▶ _Material to process_
....

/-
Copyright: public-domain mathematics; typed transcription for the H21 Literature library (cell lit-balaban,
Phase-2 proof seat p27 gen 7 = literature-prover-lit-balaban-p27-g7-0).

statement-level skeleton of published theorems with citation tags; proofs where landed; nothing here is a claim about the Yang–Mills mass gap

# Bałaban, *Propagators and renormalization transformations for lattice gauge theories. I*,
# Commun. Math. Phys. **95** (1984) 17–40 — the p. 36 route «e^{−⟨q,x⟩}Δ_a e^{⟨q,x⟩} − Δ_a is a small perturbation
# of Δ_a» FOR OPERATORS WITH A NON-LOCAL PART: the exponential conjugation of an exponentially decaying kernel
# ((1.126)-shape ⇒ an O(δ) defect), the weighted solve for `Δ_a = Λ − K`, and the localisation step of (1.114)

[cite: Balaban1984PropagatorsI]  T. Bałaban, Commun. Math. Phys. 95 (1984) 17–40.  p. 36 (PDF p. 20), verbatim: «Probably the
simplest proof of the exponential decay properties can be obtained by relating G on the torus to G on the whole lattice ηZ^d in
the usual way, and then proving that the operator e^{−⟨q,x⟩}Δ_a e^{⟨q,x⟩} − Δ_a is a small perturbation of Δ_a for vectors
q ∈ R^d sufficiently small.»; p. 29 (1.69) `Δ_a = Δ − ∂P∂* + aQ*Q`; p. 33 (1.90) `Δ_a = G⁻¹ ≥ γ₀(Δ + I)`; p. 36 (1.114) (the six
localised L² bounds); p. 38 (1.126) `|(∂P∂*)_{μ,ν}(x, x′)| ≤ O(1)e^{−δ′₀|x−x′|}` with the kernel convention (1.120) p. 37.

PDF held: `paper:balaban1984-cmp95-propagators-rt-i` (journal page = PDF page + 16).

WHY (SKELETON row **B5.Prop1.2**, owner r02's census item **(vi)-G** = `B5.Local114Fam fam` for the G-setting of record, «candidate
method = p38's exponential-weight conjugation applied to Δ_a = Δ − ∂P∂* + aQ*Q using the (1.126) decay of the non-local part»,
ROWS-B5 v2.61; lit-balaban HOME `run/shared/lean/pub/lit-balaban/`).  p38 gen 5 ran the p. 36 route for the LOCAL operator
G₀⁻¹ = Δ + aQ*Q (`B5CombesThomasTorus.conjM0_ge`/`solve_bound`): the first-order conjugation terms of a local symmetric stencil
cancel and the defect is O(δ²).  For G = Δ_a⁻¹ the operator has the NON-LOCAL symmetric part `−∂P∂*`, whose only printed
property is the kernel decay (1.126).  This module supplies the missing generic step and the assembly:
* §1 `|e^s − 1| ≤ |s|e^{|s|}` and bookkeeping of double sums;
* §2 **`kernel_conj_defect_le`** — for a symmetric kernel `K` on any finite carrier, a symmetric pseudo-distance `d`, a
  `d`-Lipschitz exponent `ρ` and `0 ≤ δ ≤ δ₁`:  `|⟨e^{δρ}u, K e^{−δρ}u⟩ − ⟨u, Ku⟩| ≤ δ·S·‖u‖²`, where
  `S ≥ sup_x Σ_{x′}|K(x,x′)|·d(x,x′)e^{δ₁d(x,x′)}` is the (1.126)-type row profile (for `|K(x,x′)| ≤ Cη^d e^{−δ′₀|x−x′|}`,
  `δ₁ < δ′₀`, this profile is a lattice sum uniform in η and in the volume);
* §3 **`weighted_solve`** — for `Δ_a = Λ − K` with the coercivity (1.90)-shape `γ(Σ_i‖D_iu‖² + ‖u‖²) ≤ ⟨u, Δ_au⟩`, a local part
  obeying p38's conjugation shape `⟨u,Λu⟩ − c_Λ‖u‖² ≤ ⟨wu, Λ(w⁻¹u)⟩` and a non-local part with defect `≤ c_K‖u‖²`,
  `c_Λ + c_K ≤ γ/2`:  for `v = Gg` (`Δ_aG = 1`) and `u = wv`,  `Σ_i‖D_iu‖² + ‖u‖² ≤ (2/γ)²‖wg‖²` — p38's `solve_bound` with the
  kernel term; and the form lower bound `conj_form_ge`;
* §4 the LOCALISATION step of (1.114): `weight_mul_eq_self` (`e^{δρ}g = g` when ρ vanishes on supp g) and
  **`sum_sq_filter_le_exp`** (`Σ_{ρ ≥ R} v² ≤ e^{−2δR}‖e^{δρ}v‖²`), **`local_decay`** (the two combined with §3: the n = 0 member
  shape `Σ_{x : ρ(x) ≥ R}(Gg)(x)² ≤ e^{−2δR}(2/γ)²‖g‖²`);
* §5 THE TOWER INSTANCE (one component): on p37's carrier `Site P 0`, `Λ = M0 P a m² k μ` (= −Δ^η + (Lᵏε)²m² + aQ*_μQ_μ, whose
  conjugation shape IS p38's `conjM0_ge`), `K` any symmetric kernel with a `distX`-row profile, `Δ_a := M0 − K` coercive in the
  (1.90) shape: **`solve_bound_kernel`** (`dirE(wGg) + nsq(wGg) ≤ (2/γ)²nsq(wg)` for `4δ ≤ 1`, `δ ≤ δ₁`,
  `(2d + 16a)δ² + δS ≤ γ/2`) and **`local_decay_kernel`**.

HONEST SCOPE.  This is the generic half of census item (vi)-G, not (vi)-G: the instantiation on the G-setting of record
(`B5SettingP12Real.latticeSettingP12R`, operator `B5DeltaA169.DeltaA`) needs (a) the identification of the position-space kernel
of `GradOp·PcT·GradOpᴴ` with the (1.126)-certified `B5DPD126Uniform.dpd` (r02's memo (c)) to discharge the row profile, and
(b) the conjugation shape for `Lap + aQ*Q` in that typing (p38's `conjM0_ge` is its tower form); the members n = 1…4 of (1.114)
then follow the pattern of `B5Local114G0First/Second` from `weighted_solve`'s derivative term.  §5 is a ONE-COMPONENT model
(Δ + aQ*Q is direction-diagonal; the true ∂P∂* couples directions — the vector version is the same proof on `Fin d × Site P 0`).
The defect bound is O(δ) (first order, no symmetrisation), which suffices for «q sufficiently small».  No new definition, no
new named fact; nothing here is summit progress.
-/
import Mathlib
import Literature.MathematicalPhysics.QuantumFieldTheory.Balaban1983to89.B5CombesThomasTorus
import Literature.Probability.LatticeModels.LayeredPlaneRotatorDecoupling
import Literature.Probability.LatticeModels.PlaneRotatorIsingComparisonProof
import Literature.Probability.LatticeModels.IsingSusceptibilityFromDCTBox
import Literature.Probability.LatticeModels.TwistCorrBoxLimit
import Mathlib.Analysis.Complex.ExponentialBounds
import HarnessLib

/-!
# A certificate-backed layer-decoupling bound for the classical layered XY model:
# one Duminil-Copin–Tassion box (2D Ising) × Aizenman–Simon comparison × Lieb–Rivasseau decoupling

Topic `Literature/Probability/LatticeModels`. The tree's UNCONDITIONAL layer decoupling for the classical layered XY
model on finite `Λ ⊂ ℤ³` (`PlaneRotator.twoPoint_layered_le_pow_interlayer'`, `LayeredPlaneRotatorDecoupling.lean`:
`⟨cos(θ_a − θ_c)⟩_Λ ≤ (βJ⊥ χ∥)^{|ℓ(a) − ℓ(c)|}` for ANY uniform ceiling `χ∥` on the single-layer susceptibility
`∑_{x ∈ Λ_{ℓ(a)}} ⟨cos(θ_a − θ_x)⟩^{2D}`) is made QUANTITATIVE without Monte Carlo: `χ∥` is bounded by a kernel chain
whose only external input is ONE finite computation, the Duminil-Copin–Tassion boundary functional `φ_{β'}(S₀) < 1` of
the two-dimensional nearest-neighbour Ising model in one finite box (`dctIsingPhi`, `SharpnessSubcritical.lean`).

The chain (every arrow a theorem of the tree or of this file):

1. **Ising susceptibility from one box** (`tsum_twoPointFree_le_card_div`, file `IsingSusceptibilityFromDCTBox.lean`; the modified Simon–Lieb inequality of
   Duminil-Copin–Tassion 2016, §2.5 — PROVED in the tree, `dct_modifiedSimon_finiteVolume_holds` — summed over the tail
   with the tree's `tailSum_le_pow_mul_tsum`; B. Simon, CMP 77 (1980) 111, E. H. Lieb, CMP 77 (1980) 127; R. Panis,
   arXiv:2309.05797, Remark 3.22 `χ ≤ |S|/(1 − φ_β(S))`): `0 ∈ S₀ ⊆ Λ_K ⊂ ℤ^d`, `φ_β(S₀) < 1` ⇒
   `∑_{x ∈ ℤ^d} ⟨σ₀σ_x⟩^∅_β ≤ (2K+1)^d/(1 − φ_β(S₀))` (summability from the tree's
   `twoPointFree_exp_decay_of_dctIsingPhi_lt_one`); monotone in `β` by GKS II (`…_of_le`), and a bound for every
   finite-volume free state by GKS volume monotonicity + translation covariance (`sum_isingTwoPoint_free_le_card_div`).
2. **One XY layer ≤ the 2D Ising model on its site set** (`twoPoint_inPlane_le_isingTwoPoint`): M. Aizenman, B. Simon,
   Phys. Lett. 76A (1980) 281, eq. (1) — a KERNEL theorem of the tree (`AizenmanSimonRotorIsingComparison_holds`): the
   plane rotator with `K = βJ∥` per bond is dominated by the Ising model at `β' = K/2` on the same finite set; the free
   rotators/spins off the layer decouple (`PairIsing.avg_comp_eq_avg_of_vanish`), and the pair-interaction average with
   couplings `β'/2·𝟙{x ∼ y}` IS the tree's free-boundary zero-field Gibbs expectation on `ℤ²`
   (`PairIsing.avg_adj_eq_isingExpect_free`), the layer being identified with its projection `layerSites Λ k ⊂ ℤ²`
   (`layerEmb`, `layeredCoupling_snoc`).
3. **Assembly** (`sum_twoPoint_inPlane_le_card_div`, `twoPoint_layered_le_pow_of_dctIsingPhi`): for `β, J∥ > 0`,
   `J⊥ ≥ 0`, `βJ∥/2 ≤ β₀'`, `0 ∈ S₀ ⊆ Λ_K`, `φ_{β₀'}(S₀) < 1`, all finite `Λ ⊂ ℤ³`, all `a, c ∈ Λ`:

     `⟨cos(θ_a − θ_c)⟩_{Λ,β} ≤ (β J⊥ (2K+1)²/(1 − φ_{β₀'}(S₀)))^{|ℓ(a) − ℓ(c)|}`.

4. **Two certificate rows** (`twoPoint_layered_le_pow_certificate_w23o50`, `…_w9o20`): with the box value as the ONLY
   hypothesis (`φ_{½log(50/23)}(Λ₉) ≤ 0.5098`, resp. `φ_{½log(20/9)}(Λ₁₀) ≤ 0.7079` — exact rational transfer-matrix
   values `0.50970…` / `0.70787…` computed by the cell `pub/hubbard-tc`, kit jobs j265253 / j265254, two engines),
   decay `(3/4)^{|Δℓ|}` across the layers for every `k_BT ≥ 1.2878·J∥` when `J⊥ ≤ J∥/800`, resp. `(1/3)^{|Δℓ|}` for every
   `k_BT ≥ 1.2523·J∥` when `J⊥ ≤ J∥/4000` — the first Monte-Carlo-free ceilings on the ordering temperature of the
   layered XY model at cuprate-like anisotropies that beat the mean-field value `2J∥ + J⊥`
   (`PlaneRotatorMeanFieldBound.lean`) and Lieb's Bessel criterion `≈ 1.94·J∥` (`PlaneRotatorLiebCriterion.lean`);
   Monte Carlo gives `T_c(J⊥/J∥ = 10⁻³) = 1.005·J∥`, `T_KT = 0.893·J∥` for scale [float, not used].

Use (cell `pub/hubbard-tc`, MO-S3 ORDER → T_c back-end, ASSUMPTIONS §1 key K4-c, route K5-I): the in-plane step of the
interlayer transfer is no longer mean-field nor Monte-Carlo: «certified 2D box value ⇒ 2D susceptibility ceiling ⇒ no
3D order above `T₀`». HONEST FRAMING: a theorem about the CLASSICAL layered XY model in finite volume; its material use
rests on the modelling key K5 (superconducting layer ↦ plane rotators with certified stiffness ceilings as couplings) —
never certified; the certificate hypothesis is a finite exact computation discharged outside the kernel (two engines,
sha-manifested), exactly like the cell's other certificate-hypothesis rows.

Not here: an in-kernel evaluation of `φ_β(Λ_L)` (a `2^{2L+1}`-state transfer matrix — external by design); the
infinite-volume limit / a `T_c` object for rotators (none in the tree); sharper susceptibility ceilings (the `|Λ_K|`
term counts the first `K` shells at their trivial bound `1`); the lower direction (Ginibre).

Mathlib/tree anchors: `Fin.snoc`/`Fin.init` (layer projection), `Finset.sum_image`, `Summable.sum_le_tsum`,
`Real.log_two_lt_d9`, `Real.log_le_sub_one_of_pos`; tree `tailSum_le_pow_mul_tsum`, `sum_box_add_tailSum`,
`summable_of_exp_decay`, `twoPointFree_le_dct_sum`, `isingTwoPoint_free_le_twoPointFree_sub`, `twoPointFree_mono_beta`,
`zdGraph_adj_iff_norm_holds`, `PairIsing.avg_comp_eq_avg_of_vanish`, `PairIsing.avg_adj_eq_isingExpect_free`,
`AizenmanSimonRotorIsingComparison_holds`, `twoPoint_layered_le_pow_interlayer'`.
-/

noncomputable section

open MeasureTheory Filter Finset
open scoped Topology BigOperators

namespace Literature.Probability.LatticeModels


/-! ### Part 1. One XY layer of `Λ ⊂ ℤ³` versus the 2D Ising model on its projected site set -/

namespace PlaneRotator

....

▶ _Exercise objective_
Begin at the first line of the records above and restate each line word for word, stopping after the line with "T. Bałaban, Commun.".

▶ _Written solution_
/-
Copyright: public-domain mathematics; typed transcription for the H21 Literature library (cell lit-balaban,
Phase-2 proof seat p27 gen 7 = literature-prover-lit-balaban-p27-g7-0).

statement-level skeleton of published theorems with citation tags; proofs where landed; nothing here is a claim about the Yang–Mills mass gap

# Bałaban, *Propagators and renormalization transformations for lattice gauge theories. I*,
# Commun. Math. Phys. **95** (1984) 17–40 — the p. 36 route «e^{−⟨q,x⟩}Δ_a e^{⟨q,x⟩} − Δ_a is a small perturbation
# of Δ_a» FOR OPERATORS WITH A NON-LOCAL PART: the exponential conjugation of an exponentially decaying kernel
# ((1.126)-shape ⇒ an O(δ) defect), the weighted solve for `Δ_a = Λ − K`, and the localisation step of (1.114)

[cite: Balaban1984PropagatorsI]  T. Bałaban, Commun. Math. Phys. 95 (1984) 17–40.  p. 36 (PDF p. 20), verbatim: «Probably the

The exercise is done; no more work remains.